Children are generally not mature enough to decide the main things in a divorce, such as with whom they live. However, asking them what they want and granting them some of those wishes can help make it easier for them.
If you ask most small children what they want, their initial reply will be for you and your spouse to stay together. Make the time to explain why that is not possible, and they will eventually understand.
Asking your child’s opinion helps them feel in control
One of the primary reasons kids find divorce so hard is they feel they are losing control. Divorce can involve several significant changes in which they have little or no say. For instance, they might like their bedroom or their friends in the street, but you may be unable to stay where you are for financial reasons. So in one fell swoop, you have cut their private space and their close friends from their life.
As a family, you will have developed certain routines, some of which you kids enjoy, some they do not. For instance, you may always have popcorn and a movie on Thursday nights. Or always visit granny on Sunday. Now is a great time to consult your kids and see which of those routines you should build into your new life and which they would rather discard.
The older your kids get, the more control of their life they need.

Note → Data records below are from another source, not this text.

import Mathlib
import Summits.Ventures.PercRepro.TriangleCapEightThirteenG
import Summits.Ventures.PercRepro.TriangleCapEightThirteenD
import Summits.Ventures.PercRepro.TriangleCapEightThirteenA
import Summits.Ventures.PercRepro.TriangleCapTwoBelowDiagonalNine

/-!
# PercRepro — THE CELL `(8, 13)`: TWO BELOW THE DIAGONAL IS EXACT ON THE `K₄⁻`-FREE CLASS FOR EVERY `k ≥ 8`
(p3, gen 37; part 80)

The dense-corner stability with gap `10` at `(8, 13)` by the number of triangles: none (triangle-free), one (an
outer vertex, or none: TriangleCapEightThirteenF), two (`k ≥ 8`), three (one shared vertex: part A; a path: part G;
the windmill: the dense-corner theorem; three vertex-disjoint triangles do not fit on `8` vertices), four (part D),
five or more (`|T₃| ≥ 30` and the envelope, `six_mul_card_le_card_triangles3`).

* **`dense_stability_two_eight_thirteen`**, **`cell_eight_thirteen_k4m`** (`2·cherries ≤ 68`, attained) and
  **`two_below_diagonal_exact_k4m_of_eight`** — THE SUB-DIAGONAL `r = 2` OF THE CLOSED FORM IS EXACT ON THE
  `K₄⁻`-FREE CLASS ON EVERY CELL OF THE DENSE CORNER.
Axioms: standard.
-/

namespace PercRepro

namespace TriangleCap

namespace C047

open Finset

variable {V : Type*} [Fintype V] [DecidableEq V]

/-- **THE THREE-TRIANGLE CASE AT `(8, 13)`.** -/
theorem three_triangles_stability_two_eight_thirteen (D : SimpleGraph V) [DecidableRel D.Adj] (hK : K4mFree D)
    (hk : Fintype.card V = 8) (hm : D.edgeFinset.card = 13) {u v w a b c x y z : V}
    (huv : D.Adj u v) (huw : D.Adj u w) (hvw : D.Adj v w) (hab : D.Adj a b) (hac : D.Adj a c) (hbc : D.Adj b c)
    (hxy : D.Adj x y) (hxz : D.Adj x z) (hyz : D.Adj y z)
    (ha : ¬ (a = u ∨ a = v ∨ a = w)) (hx : ¬ (x = u ∨ x = v ∨ x = w ∨ x = a ∨ x = b ∨ x = c)) :
    ∑ v, deg D v * deg D v + 2 * (Fintype.card V - 3) ≤ D.edgeFinset.card * Fintype.card V := by
  have hm' : 2 * Fintype.card V ≤ D.edgeFinset.card + 3 := by omega
  set T₁ : Finset V := {u, v, w} with hT₁
  set T₂ : Finset V := {a, b, c} with hT₂
  set T₃ : Finset V := {x, y, z} with hT₃
  have h₁ : T₁.card = 3 := card_triple huv.ne huw.ne hvw.ne
  have h₂ : T₂.card = 3 := card_triple hab.ne hac.ne hbc.ne
  have h₃ : T₃.card = 3 := card_triple hxy.ne hxz.ne hyz.ne
  have hcl₁ := clique_triple D huv huw hvw
  have hcl₂ := clique_triple D hab hac hbc
  have hcl₃ := clique_triple D hxy hxz hyz
  have hone₁ : ∀ z', z' ∉ T₁ → degIn D T₁ z' ≤ 1 := fun z' hz => degIn_le_one_of_triangle D hK huv huw hvw hz
  have hone₂ : ∀ z', z' ∉ T₂ → degIn D T₂ z' ≤ 1 := fun z' hz => degIn_le_one_of_triangle D hK hab hac hbc hz
  have hone₃ : ∀ z', z' ∉ T₃ → degIn D T₃ z' ≤ 1 := fun z' hz => degIn_le_one_of_triangle D hK hxy hxz hyz hz
  have hx1 : ¬ (x = u ∨ x = v ∨ x = w) := fun h => hx (by tauto)
  have hx2 : ¬ (x = a ∨ x = b ∨ x = c) := fun h => hx (by tauto)
  have hi12 : (T₁ ∩ T₂).card ≤ 1 := inter_card_le_one_of_triangles D hK huv huw hvw hab hac hbc ha
  have hi13 : (T₁ ∩ T₃).card ≤ 1 := inter_card_le_one_of_triangles D hK huv huw hvw hxy hxz hyz hx1
  have hi23 : (T₂ ∩ T₃).card ≤ 1 := inter_card_le_one_of_triangles D hK hab hac hbc hxy hxz hyz hx2
  by_cases hT : ∀ x' y' z', D.Adj x' y' → D.Adj x' z' → D.Adj y' z' →
      (x' ∈ T₁ ∧ y' ∈ T₁) ∨ (x' ∈ T₂ ∧ y' ∈ T₂) ∨ (x' ∈ T₃ ∧ y' ∈ T₃)
  · rcases eq_empty_or_singleton_of_card_le_one hi12 with e12 | ⟨t, e12⟩ <;>
      rcases eq_empty_or_singleton_of_card_le_one hi13 with e13 | ⟨t', e13⟩ <;>
      rcases eq_empty_or_singleton_of_card_le_one hi23 with e23 | ⟨t'', e23⟩
    · -- three vertex-disjoint triangles need nine vertices
      exfalso
      have hd12 : Disjoint T₁ T₂ := disjoint_iff_inter_eq_empty.mpr e12
      have hd : Disjoint (T₁ ∪ T₂) T₃ := disjoint_union_left.mpr
        ⟨disjoint_iff_inter_eq_empty.mpr e13, disjoint_iff_inter_eq_empty.mpr e23⟩
      have := card_le_univ (T₁ ∪ T₂ ∪ T₃)
      rw [card_union_of_disjoint hd, card_union_of_disjoint hd12, h₁, h₂, h₃, hk] at this
      omega
    · exact three_triangles_one_shared_eight_thirteen D hK hk hm T₂ T₃ T₁ h₂ h₃ h₁ e23
        (disjoint_iff_inter_eq_empty.mpr (by rw [inter_comm]; exact e12))
        (disjoint_iff_inter_eq_empty.mpr (by rw [inter_comm]; exact e13)) hcl₂ hcl₃ hcl₁ hone₁
        (fun x' y' z' h1 h2 h3 => by
          rcases hT x' y' z' h1 h2 h3 with h | h | h
          · exact Or.inr (Or.inr h)
          · exact Or.inl h
          · exact Or.inr (Or.inl h))
    · exact three_triangles_one_shared_eight_thirteen D hK hk hm T₁ T₃ T₂ h₁ h₃ h₂ e13
        (disjoint_iff_inter_eq_empty.mpr e12)
        (disjoint_iff_inter_eq_empty.mpr (by rw [inter_comm]; exact e23)) hcl₁ hcl₃ hcl₂ hone₂
        (fun x' y' z' h1 h2 h3 => by
          rcases hT x' y' z' h1 h2 h3 with h | h | h
          · exact Or.inl h
          · exact Or.inr (Or.inr h)
          · exact Or.inr (Or.inl h))
    · exact three_triangles_stability_two_of_path_eight D hK hk hm T₁ T₃ T₂ h₁ h₃ h₂ e13
        (by rw [inter_comm]; exact e23) (disjoint_iff_inter_eq_empty.mpr e12) hcl₁ hcl₃ hcl₂ hone₁ hone₃ hone₂
        (fun x' y' z' h1 h2 h3 => by
          rcases hT x' y' z' h1 h2 h3 with h | h | h
          · exact Or.inl h
          · exact Or.inr (Or.inr h)
          · exact Or.inr (Or.inl h))
    · exact three_triangles_one_shared_eight_thirteen D hK hk hm T₁ T₂ T₃ h₁ h₂ h₃ e12
        (disjoint_iff_inter_eq_empty.mpr e13) (disjoint_iff_inter_eq_empty.mpr e23) hcl₁ hcl₂ hcl₃
        hone₃ hT
    · exact three_triangles_stability_two_of_path_eight D hK hk hm T₁ T₂ T₃ h₁ h₂ h₃ e12 e23
        (disjoint_iff_inter_eq_empty.mpr e13) hcl₁ hcl₂ hcl₃ hone₁ hone₂ hone₃ hT
    · exact three_triangles_stability_two_of_path_eight D hK hk hm T₂ T₁ T₃ h₂ h₁ h₃
        (by rw [inter_comm]; exact e12) e13 (disjoint_iff_inter_eq_empty.mpr e23) hcl₂ hcl₁ hcl₃
        hone₂ hone₁ hone₃
        (fun x' y' z' h1 h2 h3 => by
          rcases hT x' y' z' h1 h2 h3 with h | h | h
          · exact Or.inr (Or.inl h)
          · exact Or.inl h
          · exact Or.inr (Or.inr h))
    · obtain ⟨htt', htt''⟩ := shared_eq_of_three D hK h₁ hcl₁ hcl₂ hcl₃ e12 e13 e23
      subst htt'
      subst htt''
      exact three_triangles_stability_two_of_windmill D hK (by omega) hm' T₁ T₂ T₃ h₁ h₂ h₃ e12 e13 e23
        hcl₁ hcl₂ hcl₃ hone₁ hone₂ hone₃ hT
  · simp only [not_forall, not_or] at hT
    obtain ⟨x', y', z', hxy', hxz', hyz', h1, h2, h3⟩ := hT
    set T₄ : Finset V := {x', y', z'} with hT₄
    have hx'4 : x' ∈ T₄ := by rw [hT₄]; exact mem_insert_self _ _
    have hy'4 : y' ∈ T₄ := by rw [hT₄]; exact mem_insert_of_mem (mem_insert_self _ _)
    have hne1 : T₄ ≠ T₁ := fun h => h1 ⟨h ▸ hx'4, h ▸ hy'4⟩
    have hne2 : T₄ ≠ T₂ := fun h => h2 ⟨h ▸ hx'4, h ▸ hy'4⟩
    have hne3 : T₄ ≠ T₃ := fun h => h3 ⟨h ▸ hx'4, h ▸ hy'4⟩
    have hne12 : T₁ ≠ T₂ := fun h => by rw [h, inter_self, h₂] at hi12; omega
    have hne13 : T₁ ≠ T₃ := fun h => by rw [h, inter_self, h₃] at hi13; omega
    have hne23 : T₂ ≠ T₃ := fun h => by rw [h, inter_self, h₃] at hi23; omega
    set F : Finset (Finset V) := {T₁, T₂, T₃, T₄} with hF
    have hF4 : F.card = 4 := by
      rw [hF, card_insert_of_notMem, card_insert_of_notMem, card_insert_of_notMem, card_singleton]
      · rw [mem_singleton]; exact Ne.symm hne3
      · rw [mem_insert, mem_singleton, not_or]; exact ⟨hne23, Ne.symm hne2⟩
      · rw [mem_insert, mem_insert, mem_singleton, not_or, not_or]; exact ⟨hne12, hne13, Ne.symm hne1⟩
    have hFtri : ∀ T ∈ F, ∃ u' v' w', D.Adj u' v' ∧ D.Adj u' w' ∧ D.Adj v' w' ∧ T = {u', v', w'} := by
      intro T hT
      rw [hF] at hT
      simp only [mem_insert, mem_singleton] at hT
      rcases hT with rfl | rfl | rfl | rfl
      · exact ⟨u, v, w, huv, huw, hvw, rfl⟩
      · exact ⟨a, b, c, hab, hac, hbc, rfl⟩
      · exact ⟨x, y, z, hxy, hxz, hyz, rfl⟩
      · exact ⟨x', y', z', hxy', hxz', hyz', rfl⟩
    by_cases hT4 : ∀ x'' y'' z'', D.Adj x'' y'' → D.Adj x'' z'' → D.Adj y'' z'' → ∃ T ∈ F, x'' ∈ T ∧ y'' ∈ T
    · exact four_triangles_eight_thirteen D hK hk hm F hF4 hFtri hT4
    · -- a fifth triangle: `|T₃| ≥ 30` and the envelope
      simp only [not_forall, not_exists, not_and] at hT4
      obtain ⟨x'', y'', z'', hxy'', hxz'', hyz'', h5⟩ := hT4
      set T₅ : Finset V := {x'', y'', z''} with hT₅
      have hx''5 : x'' ∈ T₅ := by rw [hT₅]; exact mem_insert_self _ _
      have hy''5 : y'' ∈ T₅ := by rw [hT₅]; exact mem_insert_of_mem (mem_insert_self _ _)
      have hne5 : T₅ ∉ F := fun h => h5 T₅ h hx''5 hy''5
      have h30 := six_mul_card_le_card_triangles3 D (insert T₅ F) (by
        intro T hT
        rw [mem_insert] at hT
        rcases hT with rfl | hT
        · exact ⟨x'', y'', z'', hxy'', hxz'', hyz'', rfl⟩
        · exact hFtri T hT)
      rw [card_insert_of_notMem hne5, hF4] at h30
      have h := stability_of_triangles D hK (by omega) 5 2 (by omega) (by rw [hk])
      have e : Fintype.card V - 2 - 1 = Fintype.card V - 3 := by omega
      rw [e] at h
      exact h

/-- **THE CELL `(8, 13)`: THE DENSE-CORNER STABILITY WITH GAP `10`.** -/
theorem dense_stability_two_eight_thirteen (D : SimpleGraph V) [DecidableRel D.Adj] (hK : K4mFree D)
    (hk : Fintype.card V = 8) (hm : D.edgeFinset.card = 13)
    (hnot : ¬ ∃ A : Finset V, (∀ x y, D.Adj x y → (x ∈ A ↔ y ∉ A)) ∧ (missing D A Aᶜ).card ≤ 1) :
    ∑ v, deg D v * deg D v + 2 * (Fintype.card V - 3) ≤ D.edgeFinset.card * Fintype.card V := by
  have hm' : 2 * Fintype.card V ≤ D.edgeFinset.card + 3 := by omega
  by_cases hfree : D.CliqueFree 3
  · exact triangle_free_stability_two D hfree hm' hnot
  · obtain ⟨S, hS⟩ := not_forall.mp hfree
    have hS' := not_not.mp hS
    rw [SimpleGraph.is3Clique_iff] at hS'
    obtain ⟨u, v, w, huv, huw, hvw, -⟩ := hS'
    by_cases hT : ∀ a b c, D.Adj a b → D.Adj a c → D.Adj b c → a = u ∨ a = v ∨ a = w
    · by_cases hout : ∃ z, z ∉ ({u, v, w} : Finset V) ∧ degIn D {u, v, w} z = 0
      · exact one_triangle_stability_two_of_outer D hK huv huw hvw hT hm' hout
      · apply one_triangle_eight_thirteen_no_outer D hK hk hm huv huw hvw hT
        intro z hz
        by_contra h0
        exact hout ⟨z, hz, by omega⟩
    · simp only [not_forall, not_or] at hT
      obtain ⟨a, b, c, hab, hac, hbc, hau, hav, haw⟩ := hT
      have ha : ¬ (a = u ∨ a = v ∨ a = w) := fun h => by
        rcases h with h | h | h
        · exact hau h
        · exact hav h
        · exact haw h
      by_cases hT3 : ∀ x y z, D.Adj x y → D.Adj x z → D.Adj y z →
          x = u ∨ x = v ∨ x = w ∨ x = a ∨ x = b ∨ x = c
      · exact two_triangles_stability_two_of_eight D hK (by omega) hm' huv huw hvw hab hac hbc ha hT3
      · simp only [not_forall, not_or] at hT3
        obtain ⟨x, y, z, hxy, hxz, hyz, hxu, hxv, hxw, hxa, hxb, hxc⟩ := hT3
        exact three_triangles_stability_two_eight_thirteen D hK hk hm huv huw hvw hab hac hbc hxy hxz hyz ha
          (fun h => by
            rcases h with h | h | h | h | h | h
            · exact hxu h
            · exact hxv h
            · exact hxw h
            · exact hxa h
            · exact hxb h
            · exact hxc h)

/-- The cell `(8, 13)` on `K₄⁻`-free graphs: `2·cherries ≤ 68`, attained (by `K_{3,5}` minus two edges at a vertex). -/
theorem cell_eight_thirteen_k4m :
    (∀ (D : SimpleGraph (Fin 8)) [DecidableRel D.Adj], K4mFree D → D.edgeFinset.card = 13 →
      2 * cherries D ≤ 68) ∧
    ∃ (D : SimpleGraph (Fin 8)) (_ : DecidableRel D.Adj), K4mFree D ∧ D.edgeFinset.card = 13 ∧
      2 * cherries D = 68 := by
  constructor
  · intro D _ hK hD
    have hcard : Fintype.card (Fin 8) = 8 := Fintype.card_fin 8
    have hnot : ¬ ∃ A : Finset (Fin 8), (∀ x y, D.Adj x y → (x ∈ A ↔ y ∉ A)) ∧ (missing D A Aᶜ).card ≤ 1 := by
      rintro ⟨A, hA, hN⟩
      have hNX := card_missing_add_card_edges D A hA
      have hXc : Aᶜ.card = 8 - A.card := by
        have := card_add_card_compl A
        rw [hcard] at this
        omega
      have hXk : A.card ≤ 8 := by
        have := card_le_univ A
        rwa [hcard] at this
      rw [hXc, hD] at hNX
      have hprod : ∀ a', a' ≤ 8 → 13 ≠ a' * (8 - a') ∧ 14 ≠ a' * (8 - a') := by decide
      obtain ⟨h1, h2⟩ := hprod A.card hXk
      have : (missing D A Aᶜ).card = 0 ∨ (missing D A Aᶜ).card = 1 := by omega
      rcases this with h | h
      · rw [h] at hNX; exact h1 (by omega)
      · rw [h] at hNX; exact h2 (by omega)
    have h1 := dense_stability_two_eight_thirteen D hK hcard hD hnot
    have h2 := two_mul_cherries_add D
    have h3 := sum_deg_eq D
    rw [hcard, hD] at h1
    rw [hD] at h3
    omega
  · refine ⟨bipMinusStar 8 3 2, inferInstance, k4mFree_bipMinusStar 8 3 2, ?_, ?_⟩
    · have := card_edges_bipMinusStar 8 3 2 (by norm_num) (by norm_num)
      omega
    · have h := two_mul_cherries_bipMinusStar 8 3 2 (by norm_num) (by norm_num) (by norm_num)
      norm_num at h
      omega

/-- **TWO BELOW THE DIAGONAL IS EXACT ON THE `K₄⁻`-FREE CLASS FOR EVERY `k ≥ 8`** — every cell of the dense corner. -/
theorem two_below_diagonal_exact_k4m_of_eight (k a : ℕ) (hk : 8 ≤ k) (ha : 1 ≤ a) (hak : a + 2 ≤ k)
    (hdense : 2 * k ≤ a * (k - a) - 2 + 3)
    (hm : ∀ a', a' ≤ k → a * (k - a) - 2 ≠ a' * (k - a') ∧ a * (k - a) - 1 ≠ a' * (k - a')) :
    (∀ (D : SimpleGraph (Fin k)) [DecidableRel D.Adj], K4mFree D →
        D.edgeFinset.card = a * (k - a) - 2 →
        2 * cherries D + 2 * (k - 3) ≤ (a * (k - a) - 2) * (k - 2)) ∧
      ∃ (D : SimpleGraph (Fin k)) (_ : DecidableRel D.Adj), K4mFree D ∧
        D.edgeFinset.card = a * (k - a) - 2 ∧ 2 * cherries D + 2 * (k - 3) = (a * (k - a) - 2) * (k - 2) := by
  rcases Nat.lt_or_ge k 9 with hk8 | hk9
  · have hk' : k = 8 := by omega
    subst hk'
    have ha6 : a ≤ 6 := by omega
    interval_cases a
    · norm_num at hdense
    · norm_num at hdense
    · have h := cell_eight_thirteen_k4m
      norm_num
      obtain ⟨h1, D, inst, h2, h3, h4⟩ := h
      exact ⟨fun D _ hK hD => by have := h1 D hK hD; omega, D, inst, h2, h3, by omega⟩
    · exact absurd (by norm_num) (hm 3 (by norm_num)).2
    · have h := cell_eight_thirteen_k4m
      norm_num
      obtain ⟨h1, D, inst, h2, h3, h4⟩ := h
      exact ⟨fun D _ hK hD => by have := h1 D hK hD; omega, D, inst, h2, h3, by omega⟩
    · norm_num at hdense
  · exact two_below_diagonal_exact_k4m_of_nine k a hk9 ha hak hdense hm

end C047

end TriangleCap

end PercRepro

There is no harm in asking teenagers if they have a preference for how you share custody. They will have different priorities, which you might not have thought about. For instance, they may prefer weekends at your place because you live in town, so they can go out to concerts and walk home. Or if the other parent moves to the country, they might want weekends there because they enjoy fishing or hunting.
Kids have minds of their own, and if you do not ask them, you cannot know what they are thinking. Giving them some say in things can help them create a life they enjoy and avoid feeling your divorce has taken life out of their hands.